La estufa de queroseno, que estaba encendida, no servía para nada, porque en la habitación hacía un frío espantoso. El frío típico de las casas antiguas de Jerusalén, construidas con piedra, un frío intenso y espeso. Schreiber se frotó las manos y las acercó a la estufa, ennegrecida por el hollín.
– Se negaba a llamaros -dijo Schreiber mientras le dirigía a Natacha una mirada reprobatoria-, he tardado un buen rato en convencerla, hasta que al final le he dicho, tú haz lo que te parezca, pero yo no quiero líos con ellos.
– ¿Quiénes son «ellos»? -preguntó Michael.
– Los ultraortodoxos esos -respondió Schreiber mientras se acercaba a la puerta, que se encontraba entreabierta, encendía un cigarrillo y añadía-: porque está más que claro que han sido ellos, ¿no? Créame que los conozco muy bien.

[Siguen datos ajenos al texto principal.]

import Summits.ResolutionOfSingularities.ResolutionOfSingularities.Theorems.PurelyInseparableDim4ChartAtlasSNCFarChartPairs
import Summits.ResolutionOfSingularities.ResolutionOfSingularities.Theorems.PurelyInseparableDim4ChartAtlasSNCGoodFarEscapingCharts
import HarnessLib

/-!
# Purely inseparable four-folds `z^p + F(x₁, …, x₄)`: the transformed boundary of a PAIR-LIST of old members (parallel members allowed), read on the
# re-centred `x_j`-chart, escaping case `j ∉ S'` (S3-N2 positive side; cell `res-dim4-pi`, typ-2 g6)

[OURS · counted 0] (D-0157 DOOR 2; DR-157-C; typ-2 HANDOFF OPEN item «parallel members of equal index»). p703421 read the old boundary
`[(xᵢ + cᵢ)·𝒪 : i ∈ ms] ++ [(xᵢ + dᵢ)·𝒪 : i ∈ fs]` (one member per index). Here the old boundary is ANY list of pairs
`E = [(x_{i} + c)·𝒪 : (i, c) ∈ L]` — NEAR when `i ∈ S ∧ c = 0`, FAR when `i ∈ S ∧ c ≠ 0`, TRANSVERSAL when `i ∉ S`; parallel members `(i, c), (i, c')`
allowed. PROVED here (no `sorry`, no new axiom): `hasSNCWith_boundary_readings_translate_chart_pairs` (chart `x_j`, via p709429), under pairwise distinct active
far heights phrased on the pairs; the shear charts are the companion file `…GoodFarPairsCharts`. Nothing here is a statement about resolution of singularities in dimension ≥ 4 / characteristic `p` (NOT proved
anywhere in this programme). bears_on: LADDER-RESOLUTION:D157-DOOR2 (res-dim4-pi). Supports stmt-ResolutionOfSingularities-16155 (helper).
-/

-- every declaration of this summit lives under `Summit.ResolutionOfSingularities.ResolutionOfSingularities`
-- (summit = problem), which the duplicate-namespace linter flags; house convention (cf. the Target file).
set_option linter.dupNamespace false

noncomputable section

open MvPolynomial CategoryTheory AlgebraicGeometry Opposite TopologicalSpace
open AlgebraicGeometry.Scheme.IdealSheafData (ofIdealTop)

namespace Summit.ResolutionOfSingularities.ResolutionOfSingularities.Theorems.PIDim4

open Literature.AlgebraicGeometry.Resolution
open Literature.AlgebraicGeometry.Resolution.AffinePointBlowup (P A γ coord Wtop ξ)

namespace ChartDictionary

variable {K : Type} [Field K]

section TranslateChart

variable {S S' : Finset (Fin 4)} {j : Fin 4} {b : Fin 4 → K} {Θ : A 4 K ≃ₐ[K] A 4 K} {W : Scheme.{0}} {π : W ⟶ P 4 K}

/-- **PAIR-LIST BOUNDARY ON THE RE-CENTRED `x_j`-CHART: snc with the escaping centre** (`j ∉ S'`) when no far `{x_j = -c}` has the height of an active far
quadric `(i, d)` (`d ≠ bᵢ·c`) and no two distinct active far pairs share a height (`d·b_k ≠ d'·bᵢ`). -/
theorem hasSNCWith_boundary_readings_translate_chart_pairs (hj : j ∈ S) (hjS' : j ∉ S') (hbj : b j = 0) (L : List (Fin 4 × K))
    (hs : ∀ i : Fin 4, Θ (X i.succ) = X i.succ + C (b i))
    (hH1 : ∀ ic ∈ L, ic.1 ∈ S → ic.2 ≠ 0 → ic.1 ∈ S' → b ic.1 ≠ 0 → ∀ c : K, (j, c) ∈ L → c ≠ 0 → ic.2 ≠ b ic.1 * c)
    (hH2 : ∀ ic ∈ L, ∀ kd ∈ L, ic ≠ kd → ic.1 ∈ S → kd.1 ∈ S → ic.2 ≠ 0 → kd.2 ≠ 0 → ic.1 ∈ S' → kd.1 ∈ S' → b ic.1 ≠ 0 → b kd.1 ≠ 0 →
      ic.2 * b kd.1 ≠ kd.2 * b ic.1)
    (hπ : IsBlowup π (AffineCoordBlowup.𝓘Λ 4 K (insert 0 (Fin.succ '' (S : Set (Fin 4)))))) :
    haveI : IsIso (CommRingCat.ofHom (Θ : A 4 K →+* A 4 K)) := (inferInstance : IsIso Θ.toRingEquiv.toCommRingCatIso.hom)
    HasSNCWith (((L.map fun ic => ofIdealTop (Ideal.span {(γ 4 K).symm (X ic.1.succ + C ic.2)})).map
        (strictTransformIdeal π (AffineCoordBlowup.𝓘Λ 4 K (insert 0 (Fin.succ '' (S : Set (Fin 4)))))) ++
        [(AffineCoordBlowup.𝓘Λ 4 K (insert 0 (Fin.succ '' (S : Set (Fin 4))))).comap π]).map
        (·.comap (Spec.map (CommRingCat.ofHom (Θ : A 4 K →+* A 4 K)) ≫ AffineCoordBlowup.chartImm hπ (succ_mem_centreVars hj))))
      (AffineCoordBlowup.𝓘Λ 4 K (insert 0 (Fin.succ '' (S' : Set (Fin 4))))) := by
  classical
  haveI : IsIso (CommRingCat.ofHom (Θ : A 4 K →+* A 4 K)) := (inferInstance : IsIso Θ.toRingEquiv.toCommRingCatIso.hom)
  -- hyperplane data: `E₁`; far `{x_j = -c}` ↦ `(j⁺, c)`; near `i ∈ S ∖ j` ↦ `(i⁺, bᵢ)`; transversal `i ∉ S` ↦ `(i⁺, bᵢ + c)`
  let H : Finset (Fin (4 + 1) × K) := insert (j.succ, (0 : K))
    (((L.toFinset.filter fun ic => ic.1 = j).image fun ic => (j.succ, ic.2)) ∪
      ((L.toFinset.filter fun ic => ic.1 ∈ S ∧ ic.1 ≠ j ∧ ic.2 = 0).image fun ic => (ic.1.succ, b ic.1)) ∪
      ((L.toFinset.filter fun ic => ic.1 ∉ S).image fun ic => (ic.1.succ, b ic.1 + ic.2)))
  let FQ : Finset (Fin 4 × K) := L.toFinset.filter fun ic => ic.1 ∈ S ∧ ic.1 ≠ j ∧ ic.2 ≠ 0
  have hHmem : ∀ ka, ka ∈ H → ka = (j.succ, (0 : K)) ∨ (∃ c, (j, c) ∈ L ∧ ka = (j.succ, c)) ∨
      (∃ i, (i, (0 : K)) ∈ L ∧ i ∈ S ∧ i ≠ j ∧ ka = (i.succ, b i)) ∨ ∃ ic ∈ L, ic.1 ∉ S ∧ ka = (ic.1.succ, b ic.1 + ic.2) := by
    intro ka hka
    simp only [H, Finset.mem_insert, Finset.mem_union, Finset.mem_image, Finset.mem_filter, List.mem_toFinset] at hka
    rcases hka with h | ((⟨ic, ⟨hic, hj'⟩, rfl⟩ | ⟨ic, ⟨hic, hiS, hij, hc0⟩, rfl⟩) | ⟨ic, ⟨hic, hiS⟩, rfl⟩)
    · exact Or.inl h
    · exact Or.inr (Or.inl ⟨ic.2, by rw [← hj']; exact hic, rfl⟩)
    · exact Or.inr (Or.inr (Or.inl ⟨ic.1, by rw [← hc0]; exact hic, hiS, hij, rfl⟩))
    · exact Or.inr (Or.inr (Or.inr ⟨ic, hic, hiS, rfl⟩))
  have hFQ : ∀ id, id ∈ FQ ↔ id ∈ L ∧ id.1 ∈ S ∧ id.1 ≠ j ∧ id.2 ≠ 0 := fun id => by
    simp only [FQ, Finset.mem_filter, List.mem_toFinset]
  refine hasSNCWith_𝓘Λ_of_forall_mem_far_pairs (K := K) (T := S') (j := j) (b := b) hjS' H FQ
    (fun id hid => ⟨((hFQ id).mp hid).2.2.1, ((hFQ id).mp hid).2.2.2⟩) ?_ ?_ ?_ ?_
  · -- (C1)
    intro id hid a ha
    obtain ⟨-, hiS, hij, -⟩ := (hFQ id).mp hid
    rcases hHmem _ ha with e | ⟨c, -, e⟩ | ⟨i, -, -, -, e⟩ | ⟨ic, -, hicS, e⟩
    · exact absurd (Fin.succ_injective _ (Prod.mk.inj e).1) hij
    · exact absurd (Fin.succ_injective _ (Prod.mk.inj e).1) hij
    · obtain ⟨e1, e2⟩ := Prod.mk.inj e
      rw [e2, Fin.succ_injective _ e1]
    · exact absurd ((Fin.succ_injective _ (Prod.mk.inj e).1) ▸ hiS) hicS
  · -- (C2)
    intro id hid hiS' hbi a ha
    obtain ⟨hidL, hiS, hij, hd⟩ := (hFQ id).mp hid
    rcases hHmem _ ha with e | ⟨c, hcL, e⟩ | ⟨i, -, -, hij', e⟩ | ⟨ic, -, hicS, e⟩
    · rw [(Prod.mk.inj e).2, zero_mul]; exact hd.symm
    · rw [(Prod.mk.inj e).2]
      by_cases hc : c = 0
      · rw [hc, zero_mul]; exact hd.symm
      · rw [mul_comm]; exact (hH1 id hidL hiS hd hiS' hbi c hcL hc).symm
    · exact absurd (Fin.succ_injective _ (Prod.mk.inj e).1).symm hij'
    · exact absurd ((Fin.succ_injective _ (Prod.mk.inj e).1) ▸ hj) hicS
  · -- (C3)
    intro id hid kd hkd hne hiS' hkS' hbi hbk
    obtain ⟨hidL, hiS, -, hd⟩ := (hFQ id).mp hid
    obtain ⟨hkdL, hkS, -, hd'⟩ := (hFQ kd).mp hkd
    exact hH2 id hidL kd hkdL hne hiS hkS hd hd' hiS' hkS' hbi hbk
  · -- the members
    intro D hD
    rw [List.map_append, List.map_map, List.map_map, List.mem_append, List.mem_map, List.map_singleton, List.mem_singleton] at hD
    rcases hD with ⟨ic, hic, rfl⟩ | rfl
    · simp only [Function.comp_apply]
      by_cases hij : ic.1 = j
      · by_cases hc : ic.2 = 0
        · left
          have e1 : ic = (j, 0) := Prod.ext hij hc
          rw [e1, C_0, add_zero, Scheme.IdealSheafData.comap_comp, show (γ 4 K).symm (X j.succ) = coord 4 K j.succ from rfl,
            strictTransformIdeal_hyperplane_self_comap_chartImm hj hπ, Scheme.IdealSheafData.comap_top]
        · right; left
          refine ⟨(j.succ, ic.2), Finset.mem_insert_of_mem (Finset.mem_union_left _ (Finset.mem_union_left _
            (Finset.mem_image.mpr ⟨ic, Finset.mem_filter.mpr ⟨List.mem_toFinset.mpr hic, hij⟩, rfl⟩))), ?_⟩
          have e1 : ic = (j, ic.2) := Prod.ext hij rfl
          rw [e1]
          change (strictTransformIdeal π _ (ofIdealTop (Ideal.span {(γ 4 K).symm (X j.succ + C ic.2)}))).comap _ = _
          rw [comap_recenter_chart_strictTransform_far_self hj hc hs hπ, hbj, zero_add]
      · by_cases hiS : ic.1 ∈ S
        · by_cases hc : ic.2 = 0
          · right; left
            refine ⟨(ic.1.succ, b ic.1), Finset.mem_insert_of_mem (Finset.mem_union_left _ (Finset.mem_union_right _
              (Finset.mem_image.mpr ⟨ic, Finset.mem_filter.mpr ⟨List.mem_toFinset.mpr hic, hiS, hij, hc⟩, rfl⟩))), ?_⟩
            rw [hc, C_0, add_zero, Scheme.IdealSheafData.comap_comp, show (γ 4 K).symm (X ic.1.succ) = coord 4 K ic.1.succ from rfl,
              strictTransformIdeal_hyperplane_comap_chartImm hj hij hπ, show coord 4 K ic.1.succ = (γ 4 K).symm (X ic.1.succ) from rfl,
              comap_ofIdealTop_span_γ_symm, RingHom.coe_coe, hs ic.1]
          · right; right
            refine ⟨ic, (hFQ ic).mpr ⟨hic, hiS, hij, hc⟩, ?_⟩
            rw [comap_recenter_chart_strictTransform_far hj hiS hij hc hs hπ, hbj, C_0, add_zero]
        · right; left
          refine ⟨(ic.1.succ, b ic.1 + ic.2), Finset.mem_insert_of_mem (Finset.mem_union_right _
            (Finset.mem_image.mpr ⟨ic, Finset.mem_filter.mpr ⟨List.mem_toFinset.mpr hic, hiS⟩, rfl⟩)), ?_⟩
          have hC : Θ (C ic.2) = C ic.2 := Θ.commutes ic.2
          rw [Scheme.IdealSheafData.comap_comp, strictTransformIdeal_translate_comap_chartImm hj hiS ic.2 hπ, comap_ofIdealTop_span_γ_symm,
            RingHom.coe_coe, map_add, hs ic.1, hC, add_assoc, ← C_add]
    · right; left
      refine ⟨(j.succ, 0), Finset.mem_insert_self _ _, ?_⟩
      rw [Scheme.IdealSheafData.comap_comp, comap_𝓘Λ_chartImm hj hπ, show coord 4 K j.succ = (γ 4 K).symm (X j.succ) from rfl,
        comap_ofIdealTop_span_γ_symm, RingHom.coe_coe, hs j, hbj]

end TranslateChart


end ChartDictionary

end Summit.ResolutionOfSingularities.ResolutionOfSingularities.Theorems.PIDim4

end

La estancia era minúscula, y la ocupaba casi por completo una cama individual que en ese momento estaba deshecha. A su alrededor había unos cuantos jerséis tirados por el suelo, y enfrente, en una especie de hueco excavado en el grueso muro, aparecían colgadas unas cuantas camisas y un vestido. A los pies de la cama se amontonaban unos cuantos libros y sobre un taburete de bambú descansaba otro abierto, en ruso. Frente a la puerta de entrada había una especie de rincón que hacía las veces de cocina. En la pared que se encontraba junto al infiernillo eléctrico se veían grandes manchas de humedad y de moho, y, debajo, un cacito y una sartén, que colgaban por encima de un escurreplatos con tres platos y dos tazas, unas pocas cucharillas, dos tenedores y un cuchillo. Detrás de una puerta medio abierta se encontraba el servicio, compuesto por un retrete, un lavabo y un grifo al que habían acoplado una ducha.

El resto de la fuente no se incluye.